Hâl-i hazırda dünyanın her tarafından gelenlerce ziyaret edilen büyük bir kitabevinin sahibiyim . Askerliğimden önce Güzel Sanatlar Akademisi'ndeki meşhur hocalardan Hacı Kâmil Efendi, Hacı Nûri Efendi ve Tuğrakeş İsmail Hakkı Bey'lerden hat ve tezhib dersleri aldığım için yazma eserler hususunda bilgili olduğumu söyleyebilirim. Tabii kitap ticaretinde 42 yıllık tecrübemin de bunda payı var.
İlk evliliğim yirmi yıl sürdü fakat hiç evladım olmadı. İlk eşimin vefatından sonra ikinci defa evlendim ve bir kız ve bir erkek çocuğu sahibi oldum.
Onbir defa Hacca gittim. Irak'a altı defa, Suriye ve Filistin'e sekiz defa, Mısır'a üç defa seyahat ettim. Bütün bu beldelerde birçok sûfî ve şeyh ile tanıştım. İstanbul'da ve Türkiye'nin başka şehirlerinde de birçok şeyh ile tanıştım, dostluklarından lezzet aldım, fikirlerinden ve bilgilerinden istifade ettim.
Fakat tanıdığım bu kadar kıymetli zevat arasında en çok istifade ettiğim zat ilk şeyhim ve koruyucum olan Şeyh Sâmî Saruhânî Uşşâkî Halvetî'dir.

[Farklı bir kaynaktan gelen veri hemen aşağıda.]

import Summits.BirchSwinnertonDyer.Rank1Residual.SecondDescent.BSDpFromSecondDescentNonemptyProp48
import Summits.BirchSwinnertonDyer.Rank1Residual.SecondDescent.BSDpFromSecondDescentNonemptyX4
import HarnessLib

/-!
# B-1 second-3-descent `NONEMPTY × 2` record SHAPES for a literal model, `Ш` currency, `hcard`-FREE (X8 / X7 / X6 with either upper half; X4 with Kato's) (cell `b2b-bsdres`, CLASS-CLOSURE instrument seat cc-eng-4, GEN 11)

HONEST FRAMING (run/shared/lean/b2b/bsd-rank1-residual/, verbatim in every file): the goal of the
cell is to DELETE the COMBINATION-SHAPED residual classes of the Birch–Swinnerton-Dyer formula for
ALL analytic-rank `≤ 1` elliptic curves over `ℚ` — "full BSD formula for every rank `≤ 1` curve in
class `C`" assembled STRICTLY from published theorems — so that the rank-`≤ 1` remainder becomes
exactly the CONSTRUCTION-SHAPED classes, which are TYPED (missing-input `Prop`s), NOT attempted.
This is not "finishing BSD". Classes X4 / X6 / X7 / X8 stay as the map has them (X6 ANNOUNCED,
BSTW); these are per-pair record SHAPES (certificate consumers); the second-descent outputs that
instantiate them are INSTRUMENTATION (class-closure E4) / EVIDENCE under census-lead's tier label;
no lane verdict is changed; no named fact is added; nothing is booked by this unit. THEOREMS ONLY
(no definition, no named fact, no `sorry`).

## What this file does

The literal-model `Ш`-currency record shapes of `NonemptyRecordsThree01.lean` (§2, Wuthrich upper
half), `BSDpFromSecondDescentNonemptyProp48.lean` (§2, Perrin-Riou Prop. 4.8 upper half) and
`NonemptyRecordsX4Three01.lean` (§1, Kato upper half) all carry the binder
`hcard : #Ш(E)[3] = 9`.  GEN 11 showed it is NOT needed: two `3`-torsion classes `c₁ ≠ 0`,
`c₂ ∉ ℤ∙c₁` of `Ш` that are both third multiples already force `3⁴ ∣ #Ш`
(`ShaDivisibleFromTwoNonempty.lean` appendix: `pow_four_dvd_card_sha_of_two_divisible'`; consumers
`…'` in the three files above).  This file restates the SEVEN literal-model shapes with `hcard`
DELETED and nothing else changed.  What it buys a record filer: the EVIDENCE behind a B-1
`NONEMPTY × 2` record is the front's two independent `Sel₃` cubics + the two second-descent
witnesses + the analytic data — NO EXACT upper bound on `dim Sel₃(E/ℚ)` (the step bound to a
certified class group of the `3`-division octic field) is consumed; a GRH-grade front followed by
exact membership / independence / witness checks suffices.  Per pair; classes unchanged; nothing
booked.  References as in the three parent files: [Wuthrich2014] Prop. 21, [PerrinRiou2003]
Prop. 4.8, [Kato2004Asterisque] Thm. 14.5 (3), [Creutz2014] §1/§7, [SilvermanAEC2009] X.4.14,
[Miller2011LMS] §1, [Serre1972].
-/

set_option autoImplicit false

noncomputable section

open scoped Classical

open WeierstrassCurve Literature.NumberTheory.EllipticCurves
  Literature.NumberTheory.EllipticCurves.ModularForms
  Literature.NumberTheory.EllipticCurves.Rank1Residual
  Literature.NumberTheory.EllipticCurves.Rank1Residual.Typed
  Literature.NumberTheory.EllipticCurves.Rank1Residual.X11RankOneCertificates
  Literature.NumberTheory.EllipticCurves.Wuthrich2014
  Literature.NumberTheory.EllipticCurves.PerrinRiou2003
  Summit.BirchSwinnertonDyer.Rank1Residual.Additive
  Summit.BirchSwinnertonDyer.Rank1Residual.X11b

namespace Summit.BirchSwinnertonDyer.Rank1Residual.SecondDescent

/-! ### §1. Wuthrich upper half (`hW`), `hcard`-FREE -/

/-- **X8 ∩ {r_an = 0} ∩ {surj(3)}, literal model, `Ш` currency, `hcard`-FREE**: Wuthrich +
Cassels–Tate + GZK + modularity + [X8 at `3`, `ρ̄_{E,3}` onto, `r_an = 0`] + two `3`-torsion classes
`c₁ ≠ 0`, `c₂ ∉ ℤ∙c₁` of `Ш`, BOTH third multiples + `ord₃ #Ш_an ≤ 4` ⟹ `BSD(E,3)`
(= `X8.bsdp_three_rankZero_of_ainvs_of_casselsTate_of_two_nonempty_of_surj` without `#Ш[3] = 9`).
Per pair; class X8 unchanged; nothing booked. [cite: Wuthrich2014, Prop. 21 (p. 400)]
[cite: SilvermanAEC2009, Thm. X.4.14] [cite: Creutz2014, §1] [cite: Miller2011LMS, §1 and Def. 1.1] -/
theorem X8.bsdp_three_rankZero_of_ainvs_of_casselsTate_of_two_nonempty_of_surj'
    (hCT : exists_casselsTate_pairing (K := ℚ)) (hW : sha_dvd_analyticSha)
    (hGZK : rank_eq_analyticRank_of_analyticRank_le_one) (hmod : hasEntireLFunction_rat)
    (a1 a2 a3 a4 a6 : ℤ) (hΔ : discOf [a1, a2, a3, a4, a6] ≠ 0)
    (hmin : (⟨a1, a2, a3, a4, a6⟩ : WeierstrassCurve ℚ).IsGloballyMinimal)
    (hX : haveI := hmin; ClassX8 (⟨a1, a2, a3, a4, a6⟩ : WeierstrassCurve ℚ) 3)
    (hs : Surj (⟨a1, a2, a3, a4, a6⟩ : WeierstrassCurve ℚ) 3)
    (hr : (⟨a1, a2, a3, a4, a6⟩ : WeierstrassCurve ℚ).analyticRank = 0)
    {c₁ c₂ d₁ d₂ : (⟨a1, a2, a3, a4, a6⟩ : WeierstrassCurve ℚ).sha} (h1 : 3 • c₁ = 0)
    (h2 : 3 • c₂ = 0) (hc₁ : c₁ ≠ 0) (hind : c₂ ∉ AddSubgroup.zmultiples c₁) (hd₁ : 3 • d₁ = c₁)
    (hd₂ : 3 • d₂ = c₂)
    {q : ℚ} (hq : shaAn (⟨a1, a2, a3, a4, a6⟩ : WeierstrassCurve ℚ) = (q : ℂ))
    (hv : padicValRat 3 q ≤ 4) : BSDp (⟨a1, a2, a3, a4, a6⟩ : WeierstrassCurve ℚ) 3 := by
  haveI := isElliptic_of_discOf_ne_zero a1 a2 a3 a4 a6 hΔ
  haveI := hmin
  exact X8.bsdp_three_rankZero_of_casselsTate_of_two_nonempty_of_surj' hCT hW hGZK hmod _ hX hs hr
    h1 h2 hc₁ hind hd₁ hd₂ hq hv

/-- **X7 ∩ {r_an = 0}, surj(3), literal model, `Ш` currency, `hcard`-FREE**
(= `X7.bsdp_three_rankZero_of_ainvs_of_casselsTate_of_two_nonempty_of_surj` without `#Ш[3] = 9`).
Per pair; class X7 unchanged; nothing booked. [cite: Wuthrich2014, Prop. 21 (p. 400)]
[cite: SilvermanAEC2009, Thm. X.4.14] [cite: Creutz2014, §1] [cite: Miller2011LMS, §1 and Def. 1.1] -/
theorem X7.bsdp_three_rankZero_of_ainvs_of_casselsTate_of_two_nonempty_of_surj'
    (hCT : exists_casselsTate_pairing (K := ℚ)) (hW : sha_dvd_analyticSha)
    (hGZK : rank_eq_analyticRank_of_analyticRank_le_one) (hmod : hasEntireLFunction_rat)
    (a1 a2 a3 a4 a6 : ℤ) (hΔ : discOf [a1, a2, a3, a4, a6] ≠ 0)
    (hmin : (⟨a1, a2, a3, a4, a6⟩ : WeierstrassCurve ℚ).IsGloballyMinimal)
    (hX : haveI := hmin; ClassX7 (⟨a1, a2, a3, a4, a6⟩ : WeierstrassCurve ℚ) 3)
    (hs : Surj (⟨a1, a2, a3, a4, a6⟩ : WeierstrassCurve ℚ) 3)
    (hr : (⟨a1, a2, a3, a4, a6⟩ : WeierstrassCurve ℚ).analyticRank = 0)
    {c₁ c₂ d₁ d₂ : (⟨a1, a2, a3, a4, a6⟩ : WeierstrassCurve ℚ).sha} (h1 : 3 • c₁ = 0)
    (h2 : 3 • c₂ = 0) (hc₁ : c₁ ≠ 0) (hind : c₂ ∉ AddSubgroup.zmultiples c₁) (hd₁ : 3 • d₁ = c₁)
    (hd₂ : 3 • d₂ = c₂)
    {q : ℚ} (hq : shaAn (⟨a1, a2, a3, a4, a6⟩ : WeierstrassCurve ℚ) = (q : ℂ))
    (hv : padicValRat 3 q ≤ 4) : BSDp (⟨a1, a2, a3, a4, a6⟩ : WeierstrassCurve ℚ) 3 := by
  haveI := isElliptic_of_discOf_ne_zero a1 a2 a3 a4 a6 hΔ
  haveI := hmin
  exact X7.bsdp_three_rankZero_of_casselsTate_of_two_nonempty_of_surj' hCT hW hGZK hmod _ hX hs hr
    h1 h2 hc₁ hind hd₁ hd₂ hq hv

/-- **X6 ∩ {r_an = 0}, literal model, `Ш` currency, `hcard`-FREE** (image proviso automatic)
(= `X6.bsdp_three_rankZero_of_ainvs_of_casselsTate_of_two_nonempty` without `#Ш[3] = 9`). The N4@3
canary rows `271726d1 / 405130d1 / 152330l1` are its EVIDENCE pointers (records `bsdp3_b1n_·`,
p305257; `hcard`-free restatements in `NonemptyRecordsCardFree01.lean`). Per pair; class X6
unchanged; nothing booked. [cite: Wuthrich2014, Prop. 21 (p. 400)] [cite: SilvermanAEC2009, Thm. X.4.14]
[cite: Creutz2014, §1] [cite: Miller2011LMS, §1 and Def. 1.1] -/
theorem X6.bsdp_three_rankZero_of_ainvs_of_casselsTate_of_two_nonempty'
    (hCT : exists_casselsTate_pairing (K := ℚ)) (hW : sha_dvd_analyticSha)
    (hGZK : rank_eq_analyticRank_of_analyticRank_le_one) (hmod : hasEntireLFunction_rat)
    (a1 a2 a3 a4 a6 : ℤ) (hΔ : discOf [a1, a2, a3, a4, a6] ≠ 0)
    (hmin : (⟨a1, a2, a3, a4, a6⟩ : WeierstrassCurve ℚ).IsGloballyMinimal)
    (hX : haveI := hmin; ClassX6 (⟨a1, a2, a3, a4, a6⟩ : WeierstrassCurve ℚ) 3)
    (hr : (⟨a1, a2, a3, a4, a6⟩ : WeierstrassCurve ℚ).analyticRank = 0)
    {c₁ c₂ d₁ d₂ : (⟨a1, a2, a3, a4, a6⟩ : WeierstrassCurve ℚ).sha} (h1 : 3 • c₁ = 0)
    (h2 : 3 • c₂ = 0) (hc₁ : c₁ ≠ 0) (hind : c₂ ∉ AddSubgroup.zmultiples c₁) (hd₁ : 3 • d₁ = c₁)
    (hd₂ : 3 • d₂ = c₂)
    {q : ℚ} (hq : shaAn (⟨a1, a2, a3, a4, a6⟩ : WeierstrassCurve ℚ) = (q : ℂ))
    (hv : padicValRat 3 q ≤ 4) : BSDp (⟨a1, a2, a3, a4, a6⟩ : WeierstrassCurve ℚ) 3 := by
  haveI := isElliptic_of_discOf_ne_zero a1 a2 a3 a4 a6 hΔ
  haveI := hmin
  exact X6.bsdp_three_rankZero_of_casselsTate_of_two_nonempty' hCT hW hGZK hmod _ hX hr h1 h2 hc₁
    hind hd₁ hd₂ hq hv

/-! ### §2. Perrin-Riou Prop. 4.8 upper half (`h48`), `hcard`-FREE -/

/-- **X8 ∩ {r_an = 0} ∩ {surj(3)}, literal model, `Ш` currency, upper half from Prop. 4.8,
`hcard`-FREE** (= `X8.bsdp_three_rankZero_of_ainvs_of_casselsTate_of_two_nonempty_of_prop48_of_surj`
without `#Ш[3] = 9`). Per pair; class X8 unchanged; nothing booked.
[cite: PerrinRiou2003, Prop. 4.8 (p. 162)] [cite: Wuthrich2014, Lemma 20 (p. 399)]
[cite: SilvermanAEC2009, Thm. X.4.14] [cite: Creutz2014, §1] [cite: Miller2011LMS, §1 and Def. 1.1] -/
theorem X8.bsdp_three_rankZero_of_ainvs_of_casselsTate_of_two_nonempty_of_prop48_of_surj'
    (hCT : exists_casselsTate_pairing (K := ℚ)) (h48 : prop48_padicValRat_bsd_rank_zero_le)
    (hGZK : rank_eq_analyticRank_of_analyticRank_le_one) (hmod : hasEntireLFunction_rat)
    (a1 a2 a3 a4 a6 : ℤ) (hΔ : discOf [a1, a2, a3, a4, a6] ≠ 0)
    (hmin : (⟨a1, a2, a3, a4, a6⟩ : WeierstrassCurve ℚ).IsGloballyMinimal)
    (hX : haveI := hmin; ClassX8 (⟨a1, a2, a3, a4, a6⟩ : WeierstrassCurve ℚ) 3)
    (hs : Surj (⟨a1, a2, a3, a4, a6⟩ : WeierstrassCurve ℚ) 3)
    (hr : (⟨a1, a2, a3, a4, a6⟩ : WeierstrassCurve ℚ).analyticRank = 0)
    {c₁ c₂ d₁ d₂ : (⟨a1, a2, a3, a4, a6⟩ : WeierstrassCurve ℚ).sha} (h1 : 3 • c₁ = 0)
    (h2 : 3 • c₂ = 0) (hc₁ : c₁ ≠ 0) (hind : c₂ ∉ AddSubgroup.zmultiples c₁) (hd₁ : 3 • d₁ = c₁)
    (hd₂ : 3 • d₂ = c₂)
    {q : ℚ} (hq : shaAn (⟨a1, a2, a3, a4, a6⟩ : WeierstrassCurve ℚ) = (q : ℂ))
    (hv : padicValRat 3 q ≤ 4) : BSDp (⟨a1, a2, a3, a4, a6⟩ : WeierstrassCurve ℚ) 3 := by
  haveI := isElliptic_of_discOf_ne_zero a1 a2 a3 a4 a6 hΔ
  haveI := hmin
  exact X8.bsdp_three_rankZero_of_casselsTate_of_two_nonempty_of_prop48_of_surj' hCT h48 hGZK hmod _
    hX hs hr h1 h2 hc₁ hind hd₁ hd₂ hq hv

/-- **X7 ∩ {r_an = 0}, surj(3), literal model, `Ш` currency, upper half from Prop. 4.8,
`hcard`-FREE** (= `X7.…_of_ainvs_…_of_prop48_of_surj` without `#Ш[3] = 9`). Per pair; class X7
unchanged; nothing booked. [cite: PerrinRiou2003, Prop. 4.8 (p. 162)] [cite: Wuthrich2014, Lemma 20 (p. 399)]
[cite: SilvermanAEC2009, Thm. X.4.14] [cite: Creutz2014, §1] [cite: Miller2011LMS, §1 and Def. 1.1] -/
theorem X7.bsdp_three_rankZero_of_ainvs_of_casselsTate_of_two_nonempty_of_prop48_of_surj'
    (hCT : exists_casselsTate_pairing (K := ℚ)) (h48 : prop48_padicValRat_bsd_rank_zero_le)
    (hGZK : rank_eq_analyticRank_of_analyticRank_le_one) (hmod : hasEntireLFunction_rat)
    (a1 a2 a3 a4 a6 : ℤ) (hΔ : discOf [a1, a2, a3, a4, a6] ≠ 0)
    (hmin : (⟨a1, a2, a3, a4, a6⟩ : WeierstrassCurve ℚ).IsGloballyMinimal)
    (hX : haveI := hmin; ClassX7 (⟨a1, a2, a3, a4, a6⟩ : WeierstrassCurve ℚ) 3)
    (hs : Surj (⟨a1, a2, a3, a4, a6⟩ : WeierstrassCurve ℚ) 3)
    (hr : (⟨a1, a2, a3, a4, a6⟩ : WeierstrassCurve ℚ).analyticRank = 0)
    {c₁ c₂ d₁ d₂ : (⟨a1, a2, a3, a4, a6⟩ : WeierstrassCurve ℚ).sha} (h1 : 3 • c₁ = 0)
    (h2 : 3 • c₂ = 0) (hc₁ : c₁ ≠ 0) (hind : c₂ ∉ AddSubgroup.zmultiples c₁) (hd₁ : 3 • d₁ = c₁)
    (hd₂ : 3 • d₂ = c₂)
    {q : ℚ} (hq : shaAn (⟨a1, a2, a3, a4, a6⟩ : WeierstrassCurve ℚ) = (q : ℂ))
    (hv : padicValRat 3 q ≤ 4) : BSDp (⟨a1, a2, a3, a4, a6⟩ : WeierstrassCurve ℚ) 3 := by
  haveI := isElliptic_of_discOf_ne_zero a1 a2 a3 a4 a6 hΔ
  haveI := hmin
  exact X7.bsdp_three_rankZero_of_casselsTate_of_two_nonempty_of_prop48_of_surj' hCT h48 hGZK hmod _
    hX hs hr h1 h2 hc₁ hind hd₁ hd₂ hq hv

/-- **X6 ∩ {r_an = 0}, literal model, `Ш` currency, upper half from Prop. 4.8, NO image binder,
`hcard`-FREE** (= `X6.…_of_ainvs_…_of_prop48` without `#Ш[3] = 9`). EVIDENCE pointers: the N4@3
canary rows. Per pair; class X6 unchanged; nothing booked. [cite: PerrinRiou2003, Prop. 4.8 (p. 162)]
[cite: Serre1972, §5.4 Prop. 21 i)] [cite: SilvermanAEC2009, Thm. X.4.14] [cite: Creutz2014, §1]
[cite: Miller2011LMS, §1 and Def. 1.1] -/
theorem X6.bsdp_three_rankZero_of_ainvs_of_casselsTate_of_two_nonempty_of_prop48'
    (hCT : exists_casselsTate_pairing (K := ℚ)) (h48 : prop48_padicValRat_bsd_rank_zero_le)
    (hGZK : rank_eq_analyticRank_of_analyticRank_le_one) (hmod : hasEntireLFunction_rat)
    (a1 a2 a3 a4 a6 : ℤ) (hΔ : discOf [a1, a2, a3, a4, a6] ≠ 0)
    (hmin : (⟨a1, a2, a3, a4, a6⟩ : WeierstrassCurve ℚ).IsGloballyMinimal)
    (hX : haveI := hmin; ClassX6 (⟨a1, a2, a3, a4, a6⟩ : WeierstrassCurve ℚ) 3)
    (hr : (⟨a1, a2, a3, a4, a6⟩ : WeierstrassCurve ℚ).analyticRank = 0)
    {c₁ c₂ d₁ d₂ : (⟨a1, a2, a3, a4, a6⟩ : WeierstrassCurve ℚ).sha} (h1 : 3 • c₁ = 0)
    (h2 : 3 • c₂ = 0) (hc₁ : c₁ ≠ 0) (hind : c₂ ∉ AddSubgroup.zmultiples c₁) (hd₁ : 3 • d₁ = c₁)
    (hd₂ : 3 • d₂ = c₂)
    {q : ℚ} (hq : shaAn (⟨a1, a2, a3, a4, a6⟩ : WeierstrassCurve ℚ) = (q : ℂ))
    (hv : padicValRat 3 q ≤ 4) : BSDp (⟨a1, a2, a3, a4, a6⟩ : WeierstrassCurve ℚ) 3 := by
  haveI := isElliptic_of_discOf_ne_zero a1 a2 a3 a4 a6 hΔ
  haveI := hmin
  exact X6.bsdp_three_rankZero_of_casselsTate_of_two_nonempty_of_prop48' hCT h48 hGZK hmod _ hX hr
    h1 h2 hc₁ hind hd₁ hd₂ hq hv

/-! ### §3. X4 (additive at `3`, potentially good, `ρ̄_{E,9}` onto), Kato's upper half, `hcard`-FREE -/

/-- **X4 `NONEMPTY × 2` reading for a literal model, `p = 3`, analytic rank `0`, `ρ̄_{E,9}` onto,
`hcard`-FREE** (= `X4RankZero.bsdp_three_of_ainvs_of_kato_of_surj9_of_casselsTate_of_two_nonempty`
without `#Ш[3] = 9`): Kato's upper half + GZK + modularity + Cassels–Tate + [X4 at `3`, `r_an = 0`,
`ord₃ j ≥ 0`, surj(9), `3 ∤ ∏ c_ℓ`, `3 ∤ c_D`] + two `3`-torsion classes `c₁ ≠ 0`, `c₂ ∉ ℤ∙c₁` of
`Ш` BOTH third multiples + `ord₃ #Ш_an ≤ 4` ⟹ `BSD(E,3)`. The shape of the window row `19215t1`.
Per pair; class X4 unchanged; nothing booked. [cite: Kato2004Asterisque, Thm. 14.5 (3) (p. 236)]
[cite: SilvermanAEC2009, Thm. X.4.14] [cite: Creutz2014, §1] [cite: Miller2011LMS, §1 and Def. 1.1] -/
theorem X4RankZero.bsdp_three_of_ainvs_of_kato_of_surj9_of_casselsTate_of_two_nonempty'
    (hKato : Kato2004.rankZero_padicValNat_sha_le_of_additive_potGood_of_imageContainsSL2)
    (hGZK : rank_eq_analyticRank_of_analyticRank_le_one) (hmod : hasEntireLFunction_rat)
    (hCT : exists_casselsTate_pairing (K := ℚ))
    (a1 a2 a3 a4 a6 : ℤ) (hΔ : discOf [a1, a2, a3, a4, a6] ≠ 0)
    (hmin : (⟨a1, a2, a3, a4, a6⟩ : WeierstrassCurve ℚ).IsGloballyMinimal)
    (hr : (⟨a1, a2, a3, a4, a6⟩ : WeierstrassCurve ℚ).analyticRank = 0)
    (hX : ClassX4 (⟨a1, a2, a3, a4, a6⟩ : WeierstrassCurve ℚ) 3)
    (hpot : haveI := isElliptic_of_discOf_ne_zero a1 a2 a3 a4 a6 hΔ
      0 ≤ padicValRat 3 (⟨a1, a2, a3, a4, a6⟩ : WeierstrassCurve ℚ).j)
    (h9 : (⟨a1, a2, a3, a4, a6⟩ : WeierstrassCurve ℚ).HasSurjectiveModNGaloisRep 9)
    (htam : ¬ 3 ∣ (⟨a1, a2, a3, a4, a6⟩ : WeierstrassCurve ℚ).tamagawaProduct)
    {N : ℕ} [NeZero N] (D : ModularParametrizationData (⟨a1, a2, a3, a4, a6⟩ : WeierstrassCurve ℚ) N)
    (hc : ¬ (3 : ℤ) ∣ D.maninConstant)
    {c₁ c₂ d₁ d₂ : (⟨a1, a2, a3, a4, a6⟩ : WeierstrassCurve ℚ).sha} (h1 : 3 • c₁ = 0)
    (h2 : 3 • c₂ = 0) (hc₁ : c₁ ≠ 0) (hind : c₂ ∉ AddSubgroup.zmultiples c₁) (hd₁ : 3 • d₁ = c₁)
    (hd₂ : 3 • d₂ = c₂)
    {q : ℚ} (hq : shaAn (⟨a1, a2, a3, a4, a6⟩ : WeierstrassCurve ℚ) = (q : ℂ))
    (hv : padicValRat 3 q ≤ 4) : BSDp (⟨a1, a2, a3, a4, a6⟩ : WeierstrassCurve ℚ) 3 := by
  haveI := isElliptic_of_discOf_ne_zero a1 a2 a3 a4 a6 hΔ
  haveI := hmin
  exact X4RankZero.bsdp_three_of_kato_of_surj9_of_casselsTate_of_two_nonempty' _ hKato hGZK hmod hCT
    hr hX hpot h9 htam D hc h1 h2 hc₁ hind hd₁ hd₂ hq hv

end Summit.BirchSwinnertonDyer.Rank1Residual.SecondDescent

end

Bu kudsi insan Fıkıh ve Tasavvuf üzerine Türkçe ve Arapça yirmiden fazla eser kaleme almıştır. Bunların tamamı yayınlanmıştır. Kimya, Simya ve Bitkilerle Tedavi konularında yayınlanmayan birçok eseri olduğunu da biliyorum. İstanbul'un büyük bir kısmını harap eden bir yangında bu eserler yok olmuştur. Kimya ve Simya ilimlerine dair bazı eserlerini de, kötü niyetli insanların eline geçer korkusuyla bizzat kendisi imha etmiştir. Çocukluğumun çoğunu beraber geçirdiğim bu müstesna insan, asaleti, güzel ahlakı, cömertliği, cesareti, samimiyeti ve tevazuu sebebiyle herkes tarafından sevilen ve sayılan bir zat idi.
Gençliğimde karşılaştığım bir sonraki mürşidim Halvetiyyenin Şabaniyye kolundan Seyyid Şeyh Ahmed Tâhir Marâşî hazretleridir. Bu zatın ihtisası Şeyh İbn Arabî olup, kendisinden Futûhat-ı Mekkiyye ve Fusûs okudum. Nevşehirli Hacı Hayrullah Efendi ve Âtıf Hoca'dan tefsir dersleri aldım. Ayrıca Hacı Abdülhakîm Arvâsî Efendi'nin ve Şeyh Şefîk Efendi'nin derslerine devam ettim. Bütün bu müstesna hocalardan aldığım feyz ile 30 yıl boyunca Sultan Ahmed, Yeni Cami, Nuruosmaniye, Bayezid, Laleli, Valide Sultan, Fatih, Eyüp, Koca Mustafa Paşa ve Süleymaniye de dahil olmak üzere İstanbul'un 42 camisinde kalabalık cemaatlere vaz ü nasihat ettim.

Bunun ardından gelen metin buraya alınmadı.